Then it was that I became aware of an undercurrent of excitement in
the village, a suppressed agitation which I could not explain, which
none would explain to me, and which I recorded as much by
subconscious perception as by direct observation. Yet there was
sufficient visible evidence. The youth of the village had apparently
lost interest in the noisy pastimes that had made the summer
evenings gay; old and young alike seemed to have grown restless
and uneasy; while occasionally I saw some man or woman scurrying
about madly for no apparent reason. And meantime all bore the
aspect of waiting, of waiting for some imminent and inevitable event
of surpassing importance. Interest in Yulada was at fever pitch; a
dozen times a day some one would point toward the stone woman
with significant gestures; and a dozen times a day I observed some
native prostrating himself in an attitude of prayer, with face always
directed toward the figure on the peak while he mumbled
incoherently to himself.
But the strangest demonstration of all occurred late one afternoon,
when a brisk wind had blown a slaty roof across the heavens, and
from far to the northeast, across the high jutting ridges of rock, a
score of swift-flying black dots became suddenly visible. In an
orderly, triangular formation they approached, gliding on an
unwavering course with the speed of an express train; and in an
incredibly brief time they had passed above us and out of sight
beyond Yulada and the southern peak. After a few minutes they
were followed by another band of migrants, and then by another, and
another still, until evening had blotted the succeeding squadrons
from view and their cries rang and echoed uncannily in the dark.

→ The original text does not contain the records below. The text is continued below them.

/-- The fraction field of `ℤ[c]/𝔮` has characteristic zero when no prime number lies in `𝔮`.
[folklore] -/
theorem charZero_fractionRing_quotient {n d l : ℕ} (𝔮 : Ideal (CoeffRing n d l)) [𝔮.IsPrime]
    (h𝔮 : ∀ p : ℕ, p.Prime → (p : CoeffRing n d l) ∉ 𝔮) :
    CharZero (FractionRing (CoeffRing n d l ⧸ 𝔮)) := by
  haveI : CharZero (CoeffRing n d l ⧸ 𝔮) := by
    obtain ⟨p, hp⟩ := CharP.exists (CoeffRing n d l ⧸ 𝔮)
    rcases CharP.char_is_prime_or_zero (CoeffRing n d l ⧸ 𝔮) p with hprime | h0
    · refine absurd (Ideal.Quotient.eq_zero_iff_mem.mp ?_) (h𝔮 p hprime)
      rw [map_natCast]
      exact CharP.cast_eq_zero _ p
    · subst h0
      exact CharP.charP_to_charZero _
  exact charZero_of_injective_algebraMap (IsFractionRing.injective (CoeffRing n d l ⧸ 𝔮) _)

/-- **The large-characteristic marked-resolution statement (BGMW Thm. 8.0.5 existence /
Cor. 8.0.7 for `(𝔸ⁿ_k, (S), ∅, 1)`, the hypothesis of `bierstoneGrigorievMilmanWlodarczyk2011_of_marked`)
from resolution in characteristic zero and the spreading-out step**, with a non-explicit bound
`M(d, n, l)`: Noetherian induction on `Spec ℤ[c]` (`exists_bound_forall_prime_of_generic`), the
goodness of a prime `𝔭` being "every instance at a field-valued point with kernel `𝔭` has a
resolution"; at a prime of residue characteristic zero the universal instance over the fraction
field is resolved by (C0) and spread by (SP); an input `S` over a field `k` of characteristic
`p > M(d, n, l)` is the specialization at a point whose kernel contains no prime number `≤ M`.
(The perfectness of `k` is not used; the quantifier prefix copies that of
`BierstoneGrigorievMilmanWlodarczyk2011`.)
[cite: BierstoneGrigorievMilmanWlodarczyk2011, Thm. 8.0.5, Cor. 8.0.6–8.0.7] -/
theorem marked_of_charZero_of_spreads
    (h0 : ∀ (K : Type) [Field K] [CharZero K] (n : ℕ) (S : Finset (MvPolynomial (Fin n) K)),
      HasMarkedResolution K n S)
    (hSP : ∀ n d l : ℕ, SpreadsFromGenericPoint n d l) :
    ∃ M : ℕ → ℕ → ℕ → ℕ,
      ∀ (p : ℕ), p.Prime →
        ∀ (k : Type) [Field k] [CharP k p] [PerfectField k] (n d l : ℕ)
          (S : Finset (MvPolynomial (Fin n) k)),
          S.card ≤ l → (∀ f ∈ S, f.totalDegree ≤ d) → M d n l < p →
            HasMarkedResolution k n S := by
  classical
  -- the good primes of `ℤ[c]`
  let Good : ∀ n d l : ℕ, Ideal (CoeffRing n d l) → Prop := fun n d l 𝔭 =>
    ∀ (k : Type) [Field k] (φ : CoeffRing n d l →+* k), RingHom.ker φ = 𝔭 →
      HasMarkedResolution k n (univFamily n d l φ)
  have hbound : ∀ n d l : ℕ, ∃ M : ℕ, ∀ 𝔭 : Ideal (CoeffRing n d l), 𝔭.IsPrime →
      (∀ p : ℕ, p.Prime → (p : CoeffRing n d l) ∈ 𝔭 → M < p) → Good n d l 𝔭 := by
    intro n d l
    refine exists_bound_forall_prime_of_generic (Good n d l) fun 𝔮 h𝔮 hchar => ?_
    haveI := h𝔮
    haveI := charZero_fractionRing_quotient 𝔮 hchar
    obtain ⟨f, hf𝔮, hf⟩ := hSP n d l 𝔮 hchar (h0 _ n _)
    exact ⟨f, hf𝔮, fun 𝔭 _ hle hf𝔭 k _ φ hker =>
      hf k φ (hker ▸ hle) (fun h => hf𝔭 (hker ▸ (RingHom.mem_ker).mpr h))⟩
  choose M hM using hbound
  refine ⟨fun d n l => M n d l, fun p hp k _ _ _ n d l S hS hd hMp => ?_⟩
  -- the input `S` is the specialization at `coeffHom S`, a point of characteristic `p > M`
  have hgood : Good n d l (RingHom.ker (coeffHom (d := d) (l := l) S)) :=
    hM n d l _ (RingHom.ker_isPrime _) fun q hq hqk => lt_of_prime_mem_ker_coeffHom S hMp hq hqk
  have hres : HasMarkedResolution k n (univFamily n d l (coeffHom S)) := hgood k (coeffHom S) rfl
  exact (hasMarkedResolution_congr k n (span_univFamily_coeffHom S hS hd)).mp hres
/-- `castMap` keeps the lattice maps. [cite: DeligneHodgeII1971, 2.1] -/
@[simp] theorem Hom.castMap_app {D D' : VHSData S k} (φ : Hom D D') (h : k = k') (s : S) : (φ.castMap h).app s = φ.app s := rfl

variable {D₁ D₁' : VHSData S k₁} {D₂ D₂' : VHSData S k₂}

/-- **`Hom(φ, ψ) : Hom(D₁, D₂) → Hom(D₁', D₂')`** for `φ : D₁' → D₁` and `ψ : D₂ → D₂'`: the morphism `φ^∨ ⊗ ψ` of `D₁^∨ ⊗ D₂ → D₁'^∨ ⊗ D₂'`
transported to the weight `k₂ − k₁` of `Hom` (Deligne 1970 I.1: internal `Hom` is a bifunctor; Bourbaki II §4 no. 2: `Hom(u, v) = ᵗu ⊗ v`).
[cite: Deligne1970, I.1] [cite: BourbakiAlgebraI1989, Ch. II §4 no. 2] [cite: Schmid1973, §2] -/
def Hom.homMap (φ : Hom D₁' D₁) (ψ : Hom D₂ D₂') : Hom (D₁.hom D₂) (D₁'.hom D₂') :=
  (φ.dualMap.tensor ψ).castMap (neg_add_eq_sub k₁ k₂)

/-- `Hom(φ, ψ)` on lattices is `ᵗ(φ_s) ⊗ ψ_s`. [cite: BourbakiAlgebraI1989, Ch. II §4 no. 2] -/
@[simp] theorem Hom.homMap_app (φ : Hom D₁' D₁) (ψ : Hom D₂ D₂') (s : S) :
    (Hom.homMap φ ψ).app s = TensorProduct.map (φ.app s).dualMap (ψ.app s) := rfl

/-- **`Hom(φ, ψ)_s (homClass f) = homClass (ψ_s ∘ f ∘ φ_s)`**: on the lattice class of a `ℤ`-linear map `f : V₁,ℤ,s → V₂,ℤ,s` the morphism
`Hom(φ, ψ)` acts by pre- and post-composition (`⟨(ᵗφ_s ⊗ ψ_s) z⟩ = ψ_s ∘ ⟨z⟩ ∘ φ_s`, Bourbaki II §4 no. 2).
[cite: BourbakiAlgebraI1989, Ch. II §4 no. 2] [cite: Deligne1970, I.1] -/
theorem Hom.homMap_app_homClass (φ : Hom D₁' D₁) (ψ : Hom D₂ D₂') (s : S) (f : D₁.VZ.fiber s →ₗ[ℤ] D₂.VZ.fiber s) :
    (Hom.homMap φ ψ).app s (D₁.homClass D₂ s f) = D₁'.homClass D₂' s (ψ.app s ∘ₗ f ∘ₗ φ.app s) := by
  haveI : Module.Free ℤ (D₁'.VZ.fiber s) := D₁'.free s
  haveI : Module.Finite ℤ (D₁'.VZ.fiber s) := D₁'.finite s
  have h := dualTensorHom_map_dualMap (φ.app s) (ψ.app s) (D₁.homClass D₂ s f : Module.Dual ℤ (D₁.VZ.fiber s) ⊗[ℤ] D₂.VZ.fiber s)
  rw [dualTensorHom_homClass] at h
  symm
  change (dualTensorHomEquiv ℤ (D₁'.VZ.fiber s) (D₂'.VZ.fiber s)).symm (ψ.app s ∘ₗ f ∘ₗ φ.app s) = _
  rw [LinearEquiv.symm_apply_eq, dualTensorHomEquiv, dualTensorHomEquivOfBasis_apply]
  exact h.symm

/-- **`Hom(φ, ψ)` carries integral Hodge classes of `Hom(D₁, D₂)` to integral Hodge classes of `Hom(D₁', D₂')`**: if `f_ℚ` respects the Hodge
structures at `s` then so does `(ψ_s ∘ f ∘ φ_s)_ℚ` (morphisms preserve Hodge classes, `Hom.isHodgeAt_app`, and `homMap_app_homClass`).
[cite: VoisinHodgeI2002, §7.3.1 and Lemma 7.25] [cite: DeligneHodgeII1971, 2.1] -/
theorem isHodgeAt_homClass_conj (φ : Hom D₁' D₁) (ψ : Hom D₂ D₂') (s : S) {f : D₁.VZ.fiber s →ₗ[ℤ] D₂.VZ.fiber s}
    (hf : (D₁.hom D₂).IsHodgeAt s 0 (D₁.homClass D₂ s f)) : (D₁'.hom D₂').IsHodgeAt s 0 (D₁'.homClass D₂' s (ψ.app s ∘ₗ f ∘ₗ φ.app s)) := by
  rw [← Hom.homMap_app_homClass]
  exact (Hom.homMap φ ψ).isHodgeAt_app hf

/-- Determinations: if the determination `γ_* (homClass f)` at `t` is a Hodge class of `Hom(D₁, D₂)`, then the determination of
`homClass (ψ_s ∘ f ∘ φ_s)` at `t` is a Hodge class of `Hom(D₁', D₂')` — the loci where `f` «stays a morphism of Hodge structures» are functorial.
[cite: CattaniDeligneKaplan1995, §1] [cite: VoisinHodgeI2002, §7.3.1] -/
theorem isHodgeAt_transport_homClass_conj (φ : Hom D₁' D₁) (ψ : Hom D₂ D₂') {s t : S} (γ : Path.Homotopic.Quotient s t)
    {f : D₁.VZ.fiber s →ₗ[ℤ] D₂.VZ.fiber s} (hf : (D₁.hom D₂).IsHodgeAt t 0 ((D₁.hom D₂).VZ.transport γ (D₁.homClass D₂ s f))) :
    (D₁'.hom D₂').IsHodgeAt t 0 ((D₁'.hom D₂').VZ.transport γ (D₁'.homClass D₂' s (ψ.app s ∘ₗ f ∘ₗ φ.app s))) := by
  rw [← Hom.homMap_app_homClass]
  exact (Hom.homMap φ ψ).isHodgeAt_transport_app γ hf

end HomMap

end VHSData

end Literature.AlgebraicGeometry.Motives

end
import Summits.CriticalPhenomena.PercolationContinuityZ3.Theorems.Transplant.SkelPhiApronKitAvoid
import Summits.CriticalPhenomena.PercolationContinuityZ3.Theorems.Transplant.SkelPhiKits
import HarnessLib

/-!
# N1 (the `{±1}` node), LEVEL 1, kit adapter file N-K5: **THE KIT CLAUSE OF A WINDOW LEVEL WITH THE APRON KIT** (`Skelφ.kitClauseA`) — the per-level
# clause `hkits` of `KNLevels.TStep.KitsAt` / `Skelφ.WinChainData.kitsAt_stepAF` for a WINDOW MAP `ψ` with quasi-steps of cost `N` over a BASE CHART
# `φ` with unit steps: `∃ σ S, SHyp L j σ ∧ σ.N ≤ N ∧ (1 − q^{sB})^k ≤ δ ∧ S ⊆ B⟨j⟩ ∧ S ⊆ D ∧ seeds off wireSet S ∧ faces ⊆ S ∧ hIV`, with
# `σ := kitSData … (apronGeomA …)` and `S := pinSetA …` — the N1 twin of `Skelφ.kitClause` (SkelPhiKits §2)

builds on p205010 (kernel theorem, internal audit signed; external expert review pending) — nothing in this file uses p205010; nothing here is a
claim about the open node `SamePDropOfSkeletonNeg`.
Lane `prim-bschramm`, seat `prim-bschramm-p1` (gen 11; design KIT-APRON-N1); helper file (`--supports stmt-CriticalPhenomena-4575 --as helper`).
The per-contact dichotomy of D″ (`hcon`) becomes: FAR contacts — the inner neighbour lies in the target (`hfar`, the rim of the enlarged core, as in
`kitCon_stepIS`); NEAR contacts — a face vertex in the target or the Step-IV estimate of the face `ctFace x` with pinning set `pinSetA` (`hnear`);
absorbed far contacts use their host's clause.  OUTPUT SHAPE = that of `Skelφ.kitClause` verbatim.
* **`kitClauseA`**.
[cite: KozmaNitzan2024, §4 Lemma 10, Steps III–V (pp. 19–22): "Q ⊆ S"] [cite: GrimmettPercolation1999, §7.2]
-/

noncomputable section

open scoped Classical

namespace Summit.CriticalPhenomena.PercolationContinuityZ3.Theorems.Transplant

namespace Skelφ

open MeasureTheory
open Literature.Probability.Percolation Literature.Probability.LatticeModels SimpleGraph KNLevels
open Literature.Barriers.CriticalPhenomena (graphBall graphBall_finite mem_graphBall_self graphBall_mono)
open Skel (winGraph winGraph_adj winGraph_le KitGeom)
open SkelI (tanOff tanTgt tanTgt_mem)
open Literature.Probability.Percolation.KozmaNitzan.Cells (oth oth_ne eq_oth_of_ne oth_oth)

variable {V : Type} [DecidableEq V] {G : SimpleGraph V} [G.LocallyFinite] {ψ φ : V → Site 2}

/-- **The kit clause of `KitsAt` / `TargetProperty` for a window level of a window map with quasi-steps over a base chart with unit steps** (the
apron kit): given, per FAR contact, its inner neighbour in the target, and per NEAR contact, a face vertex in the target or the Step-IV estimate of
its face with pinning set `pinSetA`. [cite: KozmaNitzan2024, §4 Lemma 10, Steps III–IV (pp. 19–21)] -/
theorem kitClauseA [Countable V] {lo hi : Site 2} {j : ℕ} {w₀ : V} {R : ℕ}
    (SF : ∀ (i : Fin 2) (σ : ℤˣ), SideForm ψ φ (lo - (j : Site 2)) (hi + (j : Site 2)) i σ) (Rg : V → Finset V) {P : ApronPrm}
    {Kmax KCmax Rs rs cS cU Δ : ℕ}
    (hlip : Lip G ψ) (hq : QStepsN G ψ P.N) (hstep : Steps G φ) (hΔ : ∀ v, G.degree v ≤ Δ) {q : unitInterval} {δ : ℝ} (hδ : 0 < δ)
    -- the window level and the kit constants
    (hwide : ∀ i, (lo - (j : Site 2)) i + 2 * tanOff P.ℓs P.M ≤ (hi + (j : Site 2)) i)
    (hdw : ∀ i, (lo - (j : Site 2)) i + (P.d + 2 : ℕ) ≤ (hi + (j : Site 2)) i) (hdD : P.d + 2 ≤ shellD P)
    (hbelow : ∀ (i : Fin 2) (σ : ℤˣ) (z : Site 2), (SF i σ).lin z < (SF i σ).θ (2 + P.d) → ∀ m : ℤ, -(P.W : ℤ) ≤ m → m ≤ P.W →
      (SF i σ).lin (apronPt z (SF i σ).a (SF i σ).s m 0) + P.ℓ * (SF i σ).UL < (SF i σ).θ (shellD P))
    (habove : ∀ (i : Fin 2) (σ : ℤˣ) (z : Site 2), (SF i σ).θ (1 + P.d) ≤ (SF i σ).lin z → ∀ m : ℤ, -(P.W : ℤ) ≤ m → m ≤ P.W →
      (SF i σ).θ 1 ≤ (SF i σ).lin (apronPt z (SF i σ).a (SF i σ).s m 0) - P.ℓ * (SF i σ).UL)
    (hK : ∀ (i : Fin 2) (σ : ℤˣ) (z : Site 2), (SF i σ).θ (1 + P.d) ≤ (SF i σ).lin z → ∀ m : ℤ, -(P.W : ℤ) ≤ m → m ≤ P.W →
      (SF i σ).apronK z (shellD P) P.ℓ m ≤ Kmax)
    (hKC : ∀ (i : Fin 2) (σ : ℤˣ) (z : Site 2), (SF i σ).θ (1 + P.d) ≤ (SF i σ).lin z → (SF i σ).lin z < (SF i σ).θ (2 + P.d) →
      (SF i σ).kitK z (shellD P) P.A ≤ KCmax)
    (hcomp : ∀ (v w : V) (n : ℕ), φ v - φ w ∈ box 2 n → ∀ i, |ψ v i - ψ w i| ≤ n + 1)
    (hT : (P.W : ℤ) + Kmax + P.ℓ + 1 ≤ tanOff P.ℓs P.M)
    (hRg : ∀ c, ∀ u ∈ Rg c, u ∈ graphBall G c Rs) (hRgcard : ∀ c, (Rg c).card ≤ cU) (hcU1 : 1 ≤ cU)
    (hr₀ : P.N * (tanOff P.ℓs P.M + 2) + P.N * P.d + (P.W + Kmax + P.R') ≤ P.r₀) (hR : P.r₀ ≤ R)
    (hrs : 2 * (1 + P.N * (tanOff P.ℓs P.M + 2) + P.N * P.d + (P.W + Kmax + P.R') + (KCmax + Rs)) ≤ rs)
    (hcS : (P.N + 1) * (tanOff P.ℓs P.M + 1) + (P.N + 1) * P.d + (2 * P.W + 1) * (Kmax + 1) * (Δ + 1) ^ P.R' ≤ cS)
    -- the level's source/support, the weighting, the region (containing the level) and the target
    (k : ℕ) (o : V) (Sfin : Finset V) {Wt : Sym2 V → unitInterval} {D T : Finset V}
    (hXD : winLevel G ψ w₀ R lo hi j ⊆ D) {N : ℕ} (hN : k * (Δ + 1) ^ (2 * rs) ≤ N)
    (hk : (1 - (q : ℝ) ^ (1 + Δ * cS + cS * cU)) ^ k ≤ δ)
    -- per contact: FAR — the inner neighbour in the target; NEAR — a face vertex in the target, or the Step-IV estimate of the face
    (hfar : ∀ x ∈ outerBoundary (winGraph G w₀ R) (winLevel G ψ w₀ R lo hi j), ¬ IsNear G ψ (lo - (j : Site 2)) (hi + (j : Site 2)) P w₀ R x →
      ctY G ψ w₀ R (lo - (j : Site 2)) (hi + (j : Site 2)) x ∈ T)
    (hnear : ∀ x ∈ outerBoundary (winGraph G w₀ R) (winLevel G ψ w₀ R lo hi j), IsNear G ψ (lo - (j : Site 2)) (hi + (j : Site 2)) P w₀ R x →
      (∃ u ∈ ctFace G SF Rg P w₀ R x, u ∈ T) ∨
      1 - 3 * δ ≤ (prodBernoulli Wt).real {ω | ∃ u ∈ ctFace G SF Rg P w₀ R x,
        1 - δ < (prodBernoulli (pinW Wt (wireSet (↑(pinSetA G SF P w₀ R (outerBoundary (winGraph G w₀ R) (winLevel G ψ w₀ R lo hi j))) : Set V)) ω)).real
          (⋃ t ∈ T, openConnIn (↑D : Set V) u t)}) :
    ∃ (σ : SData V) (S : Finset V), SHyp (winLData G ψ w₀ R lo hi o Sfin) j σ ∧ σ.N ≤ N ∧
      (1 - (q : ℝ) ^ σ.sB) ^ σ.k ≤ δ ∧ S ⊆ (winLData G ψ w₀ R lo hi o Sfin).X j ∧ S ⊆ D ∧
      (∀ x ∈ σ.K, ∀ e ∈ σ.seed x, e ∉ wireSet (↑S : Set V)) ∧ (∀ x ∈ σ.K, σ.face x ⊆ S) ∧
      (∀ x ∈ σ.K, 1 - 3 * δ ≤ (prodBernoulli Wt).real {ω | ∃ u ∈ σ.face x,
        1 - δ < (prodBernoulli (pinW Wt (wireSet (↑S : Set V)) ω)).real (⋃ t ∈ T, openConnIn (↑D : Set V) u t)}) := by
  set K := outerBoundary (winGraph G w₀ R) (winLevel G ψ w₀ R lo hi j) with hKdef
  set κ := apronGeomA G SF Rg P w₀ R K with hκ
  set Spin := pinSetA G SF P w₀ R K with hSpin
  have hw2 : ∀ i, (lo - (j : Site 2)) i + 2 ≤ (hi + (j : Site 2)) i := fun i => by have := hwide i; unfold tanOff at this; omega
  have hOK : KitOK G ψ w₀ R lo hi j rs cS cU κ :=
    kitOK_apronA SF Rg hlip hq hstep hΔ hwide hdw hbelow habove hK hKC hcomp hT hRg hRgcard hcU1 hr₀ hR hrs hcS
  have hSX : Spin ⊆ winLevel G ψ w₀ R lo hi j := pinSetA_subset_winLevel SF P
  have hSD : Spin ⊆ D := hSX.trans hXD
  have hface : ∀ x ∈ K, κ.U x ⊆ Spin := fun x hx => face_subset_pinSetA SF Rg P hx
  refine ⟨kitSData G ψ hΔ w₀ R lo hi j κ rs cS cU k, Spin, shyp_kit hOK hlip o Sfin k, hN, hk, by rw [winLData_X]; exact hSX, hSD,
    fun x hx e he => ?_, fun x hx => ?_, fun x hx => ?_⟩
  · rw [kitSData_K] at hx; rw [kitSData_seed] at he
    exact seed_notMem_wireSet_pinSetA SF Rg hlip hq hstep hw2 hdD hbelow habove hx he
  · rw [kitSData_K] at hx; rw [kitSData_face]; exact hface x hx
  · rw [kitSData_K] at hx
    rw [kitSData_face]
    -- the three kinds of contact
    by_cases hnx : IsNear G ψ (lo - (j : Site 2)) (hi + (j : Site 2)) P w₀ R x
    · have hUx : κ.U x = ctFace G SF Rg P w₀ R x := by simp only [hκ, apronGeomA, if_pos hnx]
      rw [hUx]
      rcases hnear x hx hnx with ⟨u, hu, huT⟩ | hIV
      · exact hIV_of_mem_face hδ hu huT (hSD (hface x hx (by rw [hUx]; exact hu)))
      · exact hIV
    · by_cases habs : (hosts G SF P w₀ R K x).Nonempty
      · obtain ⟨h0K, h0near, -⟩ := mem_hosts.1 (host_mem habs)
        have hUx : κ.U x = ctFace G SF Rg P w₀ R (host G SF P w₀ R K x) := by simp only [hκ, apronGeomA, if_neg hnx, if_pos habs]
        have hU0 : κ.U (host G SF P w₀ R K x) = ctFace G SF Rg P w₀ R (host G SF P w₀ R K x) := by
          simp only [hκ, apronGeomA, if_pos h0near]
        rw [hUx]
        rcases hnear _ h0K h0near with ⟨u, hu, huT⟩ | hIV
        · exact hIV_of_mem_face hδ hu huT (hSD (hface _ h0K (by rw [hU0]; exact hu)))
        · exact hIV
      · have hUx : κ.U x = {ctY G ψ w₀ R (lo - (j : Site 2)) (hi + (j : Site 2)) x} := by
          simp only [hκ, apronGeomA, if_neg hnx, if_neg habs]
        rw [hUx]
        exact hIV_of_mem_face hδ (Finset.mem_singleton_self _) (hfar x hx hnx) (hSD (hface x hx (by rw [hUx]; exact Finset.mem_singleton_self _)))

end Skelφ

end Summit.CriticalPhenomena.PercolationContinuityZ3.Theorems.Transplant

end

To me the surprising fact was not the flight of the feathered things;
the surprising fact was the reaction of the Ibandru. It was as if they
had never seen birds on the wing before; or as if the birds were the
most solemn of omens. On the appearance of the first flying flock,
one of the Ibandru, who chanced to observe the birds before the
others, went running about the village with cries of excitement; and
at his shouts the women and children crowded out of the cabins, and
all the men within hearing distance came dashing in from the fields.
And all stood with mouths open, gaping toward the skies as the
successive winged companies sped by; and from that time forth, until
twilight had hidden the last soaring stranger, no one seemed to have
any purpose in life except to stare at the heavens, calling out
tumultuously whenever a new band appeared.
That evening the people held a great celebration. An enormous
bonfire was lighted in an open space between the houses; and
around it gathered all the men and women of the village, lingering
until late at night by a flickering eerie illumination that made the
scene appear like a pageant staged on another planet. In the
beginning I did not know whether the public meeting had any
connection with the flight of the birds; but it was not long before this
question was answered.
In their agitation, the people had evidently overlooked me entirely.
For once, they had forgotten politeness; indeed, they scarcely
noticed me when I queried them about their behavior. And it was as
an uninvited stranger, scarcely remembered or observed, that I crept
up in the shadows behind the fire, and lay amid the grass to watch.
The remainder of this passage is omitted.